YOUR OBJECTIVE - Below are the entries; output exactly the lines from the one containing "rw [defect_eq_sum]" through the final line, inclusive.

** Opening GIVEN RECORDS block **

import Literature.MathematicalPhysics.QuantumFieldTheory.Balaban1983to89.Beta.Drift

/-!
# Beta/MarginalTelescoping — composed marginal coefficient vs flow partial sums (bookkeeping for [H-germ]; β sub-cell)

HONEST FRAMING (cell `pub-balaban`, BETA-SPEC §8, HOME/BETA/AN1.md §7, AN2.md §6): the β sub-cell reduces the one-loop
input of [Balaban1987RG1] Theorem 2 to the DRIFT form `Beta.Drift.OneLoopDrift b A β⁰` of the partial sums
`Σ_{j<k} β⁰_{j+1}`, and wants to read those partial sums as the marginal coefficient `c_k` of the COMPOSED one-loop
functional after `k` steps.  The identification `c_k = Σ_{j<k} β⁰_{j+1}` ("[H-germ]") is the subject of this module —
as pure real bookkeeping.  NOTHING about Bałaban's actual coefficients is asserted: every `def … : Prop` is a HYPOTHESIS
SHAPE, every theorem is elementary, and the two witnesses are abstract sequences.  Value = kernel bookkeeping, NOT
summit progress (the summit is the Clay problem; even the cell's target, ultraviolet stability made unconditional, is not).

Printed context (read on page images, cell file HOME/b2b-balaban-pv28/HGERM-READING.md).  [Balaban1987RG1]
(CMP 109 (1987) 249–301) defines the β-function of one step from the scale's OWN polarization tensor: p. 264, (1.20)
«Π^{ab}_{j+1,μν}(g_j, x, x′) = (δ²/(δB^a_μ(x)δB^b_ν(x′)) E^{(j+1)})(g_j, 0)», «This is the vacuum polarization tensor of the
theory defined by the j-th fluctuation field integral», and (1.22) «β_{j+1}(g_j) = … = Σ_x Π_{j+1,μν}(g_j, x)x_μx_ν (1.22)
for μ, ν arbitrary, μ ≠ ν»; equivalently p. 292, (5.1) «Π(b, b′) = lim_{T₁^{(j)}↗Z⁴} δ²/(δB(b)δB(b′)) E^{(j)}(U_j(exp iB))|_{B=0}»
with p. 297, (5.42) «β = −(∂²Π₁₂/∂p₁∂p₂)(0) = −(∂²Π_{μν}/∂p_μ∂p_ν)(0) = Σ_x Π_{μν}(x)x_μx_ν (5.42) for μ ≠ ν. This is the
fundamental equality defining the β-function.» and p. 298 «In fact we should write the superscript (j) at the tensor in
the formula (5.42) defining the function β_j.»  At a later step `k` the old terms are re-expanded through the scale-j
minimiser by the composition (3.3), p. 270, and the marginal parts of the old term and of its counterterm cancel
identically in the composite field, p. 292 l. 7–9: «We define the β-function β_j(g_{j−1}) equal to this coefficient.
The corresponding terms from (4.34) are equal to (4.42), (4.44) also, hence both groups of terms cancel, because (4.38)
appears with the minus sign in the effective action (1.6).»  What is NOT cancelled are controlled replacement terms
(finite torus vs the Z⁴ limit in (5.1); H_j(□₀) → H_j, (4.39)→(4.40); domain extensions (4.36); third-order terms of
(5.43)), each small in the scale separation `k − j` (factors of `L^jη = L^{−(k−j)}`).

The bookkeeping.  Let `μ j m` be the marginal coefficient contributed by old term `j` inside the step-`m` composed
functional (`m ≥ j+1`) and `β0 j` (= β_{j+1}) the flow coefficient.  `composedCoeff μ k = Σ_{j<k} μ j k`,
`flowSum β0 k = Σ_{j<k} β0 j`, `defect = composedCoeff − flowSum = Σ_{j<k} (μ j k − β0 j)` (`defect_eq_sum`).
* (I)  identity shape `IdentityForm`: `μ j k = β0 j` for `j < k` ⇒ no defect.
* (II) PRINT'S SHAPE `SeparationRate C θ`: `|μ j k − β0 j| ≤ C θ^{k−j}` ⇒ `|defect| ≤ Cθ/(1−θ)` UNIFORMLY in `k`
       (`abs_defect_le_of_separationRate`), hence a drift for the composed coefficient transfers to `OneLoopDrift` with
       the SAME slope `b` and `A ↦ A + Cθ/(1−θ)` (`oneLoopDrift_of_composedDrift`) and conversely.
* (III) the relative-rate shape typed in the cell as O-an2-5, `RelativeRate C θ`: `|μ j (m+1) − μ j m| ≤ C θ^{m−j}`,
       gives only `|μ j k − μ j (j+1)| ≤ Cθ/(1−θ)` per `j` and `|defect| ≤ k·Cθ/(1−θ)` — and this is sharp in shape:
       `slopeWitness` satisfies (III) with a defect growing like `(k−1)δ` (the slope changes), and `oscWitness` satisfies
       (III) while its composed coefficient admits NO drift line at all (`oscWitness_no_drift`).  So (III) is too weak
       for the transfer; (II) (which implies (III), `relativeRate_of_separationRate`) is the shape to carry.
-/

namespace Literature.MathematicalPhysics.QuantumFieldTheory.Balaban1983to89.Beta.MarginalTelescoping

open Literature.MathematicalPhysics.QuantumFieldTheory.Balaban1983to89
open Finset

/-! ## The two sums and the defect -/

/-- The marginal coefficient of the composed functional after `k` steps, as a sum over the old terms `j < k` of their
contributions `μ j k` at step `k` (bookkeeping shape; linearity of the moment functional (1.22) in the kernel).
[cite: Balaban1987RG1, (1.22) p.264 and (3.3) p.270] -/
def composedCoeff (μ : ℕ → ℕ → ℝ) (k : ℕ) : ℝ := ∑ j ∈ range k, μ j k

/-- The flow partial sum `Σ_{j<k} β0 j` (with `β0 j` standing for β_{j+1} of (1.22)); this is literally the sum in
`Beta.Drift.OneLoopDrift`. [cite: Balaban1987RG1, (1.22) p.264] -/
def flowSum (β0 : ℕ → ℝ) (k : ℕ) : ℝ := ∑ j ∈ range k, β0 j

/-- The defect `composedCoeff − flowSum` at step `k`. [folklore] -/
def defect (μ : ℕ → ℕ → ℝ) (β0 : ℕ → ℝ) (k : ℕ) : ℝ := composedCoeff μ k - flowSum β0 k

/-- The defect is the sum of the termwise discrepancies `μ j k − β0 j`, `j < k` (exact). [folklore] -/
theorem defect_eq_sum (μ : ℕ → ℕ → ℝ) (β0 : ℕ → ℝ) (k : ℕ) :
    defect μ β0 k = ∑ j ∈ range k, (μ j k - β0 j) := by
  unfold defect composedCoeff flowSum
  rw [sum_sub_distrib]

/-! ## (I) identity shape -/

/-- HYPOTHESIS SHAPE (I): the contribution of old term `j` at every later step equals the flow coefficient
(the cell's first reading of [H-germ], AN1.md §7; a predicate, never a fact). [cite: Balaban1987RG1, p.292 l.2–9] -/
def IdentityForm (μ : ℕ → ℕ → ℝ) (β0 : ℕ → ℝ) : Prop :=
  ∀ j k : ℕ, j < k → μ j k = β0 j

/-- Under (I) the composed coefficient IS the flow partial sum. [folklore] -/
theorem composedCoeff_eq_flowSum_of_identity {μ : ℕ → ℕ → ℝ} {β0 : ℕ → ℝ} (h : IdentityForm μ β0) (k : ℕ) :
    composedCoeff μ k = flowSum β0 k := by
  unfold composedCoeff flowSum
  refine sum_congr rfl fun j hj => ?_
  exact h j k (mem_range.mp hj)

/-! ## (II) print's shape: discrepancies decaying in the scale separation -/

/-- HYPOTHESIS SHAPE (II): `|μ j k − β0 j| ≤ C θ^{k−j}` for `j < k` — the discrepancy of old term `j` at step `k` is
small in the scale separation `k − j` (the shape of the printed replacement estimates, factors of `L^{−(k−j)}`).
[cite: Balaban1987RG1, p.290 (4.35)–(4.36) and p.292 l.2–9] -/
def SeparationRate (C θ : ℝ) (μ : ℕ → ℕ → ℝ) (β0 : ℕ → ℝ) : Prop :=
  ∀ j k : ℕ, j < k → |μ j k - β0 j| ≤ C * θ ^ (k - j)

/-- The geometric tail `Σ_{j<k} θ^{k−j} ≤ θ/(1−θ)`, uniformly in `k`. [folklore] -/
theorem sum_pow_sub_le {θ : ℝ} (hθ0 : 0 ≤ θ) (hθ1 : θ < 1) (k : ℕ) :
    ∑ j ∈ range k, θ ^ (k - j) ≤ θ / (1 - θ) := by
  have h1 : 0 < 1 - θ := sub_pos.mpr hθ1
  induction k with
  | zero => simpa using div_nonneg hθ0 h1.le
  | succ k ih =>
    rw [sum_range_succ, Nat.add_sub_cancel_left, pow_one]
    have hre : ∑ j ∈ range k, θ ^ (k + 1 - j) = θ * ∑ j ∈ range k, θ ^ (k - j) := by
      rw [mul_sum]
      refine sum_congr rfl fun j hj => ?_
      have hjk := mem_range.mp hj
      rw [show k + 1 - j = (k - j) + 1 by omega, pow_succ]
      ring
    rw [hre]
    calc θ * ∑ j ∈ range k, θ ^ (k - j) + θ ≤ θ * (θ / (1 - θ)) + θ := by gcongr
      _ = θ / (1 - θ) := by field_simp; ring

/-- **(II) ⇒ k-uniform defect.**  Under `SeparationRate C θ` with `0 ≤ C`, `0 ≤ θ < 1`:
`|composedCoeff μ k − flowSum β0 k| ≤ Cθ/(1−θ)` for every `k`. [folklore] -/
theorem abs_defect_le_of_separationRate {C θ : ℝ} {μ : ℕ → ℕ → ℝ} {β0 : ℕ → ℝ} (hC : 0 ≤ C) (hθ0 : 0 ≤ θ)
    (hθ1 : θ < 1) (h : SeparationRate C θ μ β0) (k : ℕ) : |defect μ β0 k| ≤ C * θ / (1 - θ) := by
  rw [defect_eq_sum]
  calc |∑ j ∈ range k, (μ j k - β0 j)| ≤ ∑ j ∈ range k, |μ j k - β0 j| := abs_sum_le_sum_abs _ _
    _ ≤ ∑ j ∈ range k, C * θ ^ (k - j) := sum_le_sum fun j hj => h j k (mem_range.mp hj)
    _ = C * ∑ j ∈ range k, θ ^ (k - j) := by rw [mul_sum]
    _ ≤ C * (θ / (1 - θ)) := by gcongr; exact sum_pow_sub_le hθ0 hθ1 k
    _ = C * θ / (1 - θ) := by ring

** Closing GIVEN RECORDS block **

RESPONSE BOX -
  rw [defect_eq_sum]
  calc |∑ j ∈ range k, (μ j k - β0 j)| ≤ ∑ j ∈ range k, |μ j k - β0 j| := abs_sum_le_sum_abs _ _
    _ ≤ ∑ j ∈ range k, C * θ ^ (k - j) := sum_le_sum fun j hj => h j k (mem_range.mp hj)
    _ = C * ∑ j ∈ range k, θ ^ (k - j) := by rw [mul_sum]
    _ ≤ C * (θ / (1 - θ)) := by gcongr; exact sum_pow_sub_le hθ0 hθ1 k
    _ = C * θ / (1 - θ) := by ring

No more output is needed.